Root rot pathogens, with their devastating impact on plant performance, pose a significant threat to pea and lentil production. They can substantially reduce yields by up to 70% in peas. These seed or soil-borne diseases infect the plant between germination and maturity, striking at any part of the root system and crown of the plant.
Root rot complex, with its brown discoloration of plant roots, hampers the development of a robust root system. This, in turn, restricts plant growth as the roots and crown cannot supply the required nutrients to the aboveground biomass. The result? Yellowed leaves, root decay, and premature death. Root rot infections may not be immediately apparent as the damage typically occurs in the roots. Moreover, root rot complex can also impact seed protein content in peas and lentils. The pathogens restrict root development, limiting the plant’s ability to form nodules with nitrogen-fixing rhizobia.
Root rot complex pathogens include Aphanomyces euteiches, Fusarium spp., Pythium spp., and Rhizoctonia solani. They are considered a complex as more than one pathogen is typically present at any given time. Aphanomyces euteiches and Pythium spp., for instance, belong to a group of fungal-like root pathogens and are considered water moulds or oomycetes that thrive in saturated soils.

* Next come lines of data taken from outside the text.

/-! ### §1.2.1 — the Diophantine principle (CDT Lemma 1.2.2 of the published numbering)

Numbering: the tree cites CDT in the arXiv v1 numbering (Theorem 1, Lemmas 18–30, Proposition 26,
Remarks 58–59); in the published version (= arXiv v4) these are Theorem 1.0.1, Lemmas 4.1.2, 4.1.3,
4.1.5 (for Lemmas 18, 19, 21), Theorem 4.3.2 and Proposition 4.3.3 (for Theorem 25 and
Proposition 26, now at levels `2N`), Lemma 4.4.1 (Serre–Berger, for Lemma 30, where
[Wohlfahrt1964, Theorem 2] is invoked) and Remarks 6.3.1–6.3.2 (for Remarks 58–59); the v1
Lemma 29 does not survive in the published version (its §4.4–4.6 replace it by an amalgam /
Ihara-lemma argument).

"The most basic antecedent" of the arithmetic algebraization method driving the whole proof
(CDT §1.2.1) is the following easy lemma: an integral power series converging on a disc of radius
`R > 1` is a polynomial — its coefficients are integers ("Liouville lower bound": `0` or `≥ 1` in
size) tending to `0` ("Cauchy upper bound"). We record it (it is not used later in the proof, but it
is the principle that CDT's Theorem 2.0.1/2.0.2 quantify). -/

/-- **The Diophantine principle, real form** [cite: CalegariDimitrovTang2025, Lemma 1.2.2
(published numbering; §1.2.1)]: if `∑ aₙ xⁿ`, `aₙ ∈ ℤ`, converges at some real `x > 1`, then
`aₙ = 0` for all large `n` (the terms `aₙ xⁿ` tend to `0`, and a non-zero integer has absolute
value `≥ 1`). -/
theorem CalegariDimitrovTang2025_unboundedDenominators.eventually_eq_zero_of_summable
    (a : ℕ → ℤ) {x : ℝ} (hx : 1 < x) (hs : Summable fun n ↦ (a n : ℝ) * x ^ n) :
    ∃ d : ℕ, ∀ n, d ≤ n → a n = 0 := by
  obtain ⟨d, hd⟩ := Metric.tendsto_atTop.mp hs.tendsto_atTop_zero 1 one_pos
  refine ⟨d, fun n hn ↦ ?_⟩
  have h := hd n hn
  rw [dist_zero_right, Real.norm_eq_abs, abs_mul,
    abs_of_pos (pow_pos (zero_lt_one.trans hx) n)] at h
  by_contra hne
  have h1 : (1 : ℝ) ≤ |(a n : ℝ)| := by exact_mod_cast Int.one_le_abs hne
  have h2 : (1 : ℝ) ≤ x ^ n := one_le_pow₀ hx.le
  nlinarith

/-- **The Diophantine principle** [cite: CalegariDimitrovTang2025, Lemma 1.2.2 (published
numbering; §1.2.1)], as printed: a power series `f(x) = ∑ aₙ xⁿ ∈ ℤ⟦x⟧` which defines a
holomorphic function on `D(0, R)` for some `R > 1` — here: which converges at every complex `z`
with `‖z‖ < R` — is a polynomial: `aₙ = 0` for all large `n`. -/
theorem CalegariDimitrovTang2025_unboundedDenominators.eventually_eq_zero_of_summable_on_disc
    (a : ℕ → ℤ) {R : ℝ} (hR : 1 < R)
    (h : ∀ z : ℂ, ‖z‖ < R → Summable fun n ↦ (a n : ℂ) * z ^ n) :
    ∃ d : ℕ, ∀ n, d ≤ n → a n = 0 := by
  set x : ℝ := (1 + R) / 2 with hxdef
  have hx1 : 1 < x := by rw [hxdef]; linarith
  have hxR : x < R := by rw [hxdef]; linarith
  refine CalegariDimitrovTang2025_unboundedDenominators.eventually_eq_zero_of_summable a hx1 ?_
  have hsum :=
    h x (by rw [Complex.norm_real, Real.norm_eq_abs, abs_of_pos (zero_lt_one.trans hx1)]; exact hxR)
  rw [← Complex.summable_ofReal]
  simpa only [Complex.ofReal_mul, Complex.ofReal_pow, Complex.ofReal_intCast] using hsum

/-! ### §4.1 in the language of the Wohlfahrt level

With `cuspWidth` / `wohlfahrtLevel` (`Literature/NumberTheory/Automorphic/WohlfahrtLevel.lean`,
CDT Definition 4.1.1 = arXiv v1 Definition 17, sign-free) the hypothesis "every conjugate of `Tᴺ`
lies in `Γ`" used above reads "`L(Γ) ∣ N`" (`wohlfahrtLevel_dvd_iff`), and the results of §4.1
take their printed form. -/

/-- **Wohlfahrt's theorem** [cite: Wohlfahrt1964, Theorem 2] verbatim ("If `Γ` is a congruence
subgroup of (general) level `m` then `Γ ⊇ Γ(m)`"), for the sign-free level: a congruence subgroup
`Γ ≤ SL(2, ℤ)` contains `Γ(L(Γ))`. For `Γ ∋ -1` this is the statement used in
[cite: CalegariDimitrovTang2025, proof of Lemma 4.4.1 (arXiv v1: Lemma 30)]. -/
theorem Gamma_wohlfahrtLevel_le_of_isCongruenceSubgroup {Γ : Subgroup SL(2, ℤ)}
    (hΓ : IsCongruenceSubgroup Γ) : Gamma (wohlfahrtLevel Γ) ≤ Γ := by
  haveI := hΓ.finiteIndex
  exact Gamma_le_of_isCongruenceSubgroup_of_forall_conj_T_pow_mem hΓ
    (conj_T_pow_wohlfahrtLevel_mem Γ)

/-- A congruence subgroup whose Wohlfahrt level divides `N` contains `Γ(N)`.
[cite: Wohlfahrt1964, Theorem 2] -/
theorem Gamma_le_of_wohlfahrtLevel_dvd {Γ : Subgroup SL(2, ℤ)} (hΓ : IsCongruenceSubgroup Γ)
    {N : ℕ} (hN : wohlfahrtLevel Γ ∣ N) : Gamma N ≤ Γ := by
  haveI := hΓ.finiteIndex
  exact Gamma_le_of_isCongruenceSubgroup_of_forall_conj_T_pow_mem hΓ
    ((wohlfahrtLevel_dvd_iff Γ N).mp hN)

/-- The principal congruence subgroup `Γ(N)`, `N ≠ 0`, has Wohlfahrt level exactly `N` (so that,
with `Gamma_le_of_wohlfahrtLevel_dvd`, `Γ(N)` is the smallest congruence subgroup of level dividing
`N` — CDT: "the smallest congruence subgroup of Wohlfahrt level `N` containing `E` is precisely
`⟨E, Γ(N)⟩`", here sign-free). [cite: CalegariDimitrovTang2025, proof of Lemma 4.4.1] -/
theorem wohlfahrtLevel_Gamma (N : ℕ) [NeZero N] : wohlfahrtLevel (Gamma N) = N := by
  refine Nat.dvd_antisymm (wohlfahrtLevel_Gamma_dvd N) ?_
  have h := (Gamma_mem.mp (T_pow_wohlfahrtLevel_mem (Gamma N))).2.1
  rw [← zpow_natCast, ModularGroup.coe_T_zpow] at h
  simp only [of_apply, cons_val', cons_val_one, cons_val_fin_one, cons_val_zero, empty_val',
    Int.cast_natCast, ZMod.natCast_eq_zero_iff] at h
  exact h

Aphanomyces euteiches is arguably the most damaging root rot pathogen due to the extreme durability of the resting spores, also known as oospores, as they can survive in the soil for ten-plus years, the absence of pea or lentil varietal genetic resistance, and the lack of effective control measures. Fusarium spp. and the other pathogens in the root rot complex typically infect peas and lentils at the same time as Aphanomyces, increasing the severity of the disease. Fusarium is the most common root rot disease in pulses, causing early-season seedling wilt, commonly known as fusarium wilt. Fusarium spp. can infect cereals and other rotational crops and persist throughout a crop rotation. However, its impacts are less severe as pea and lentil varieties have partial resistance and control options like seed treatments. Pythium spp. causes seed rot, while Rhizoctonia solani causes wirestem. However, these pathogens are less problematic as specific seed treatments can control both.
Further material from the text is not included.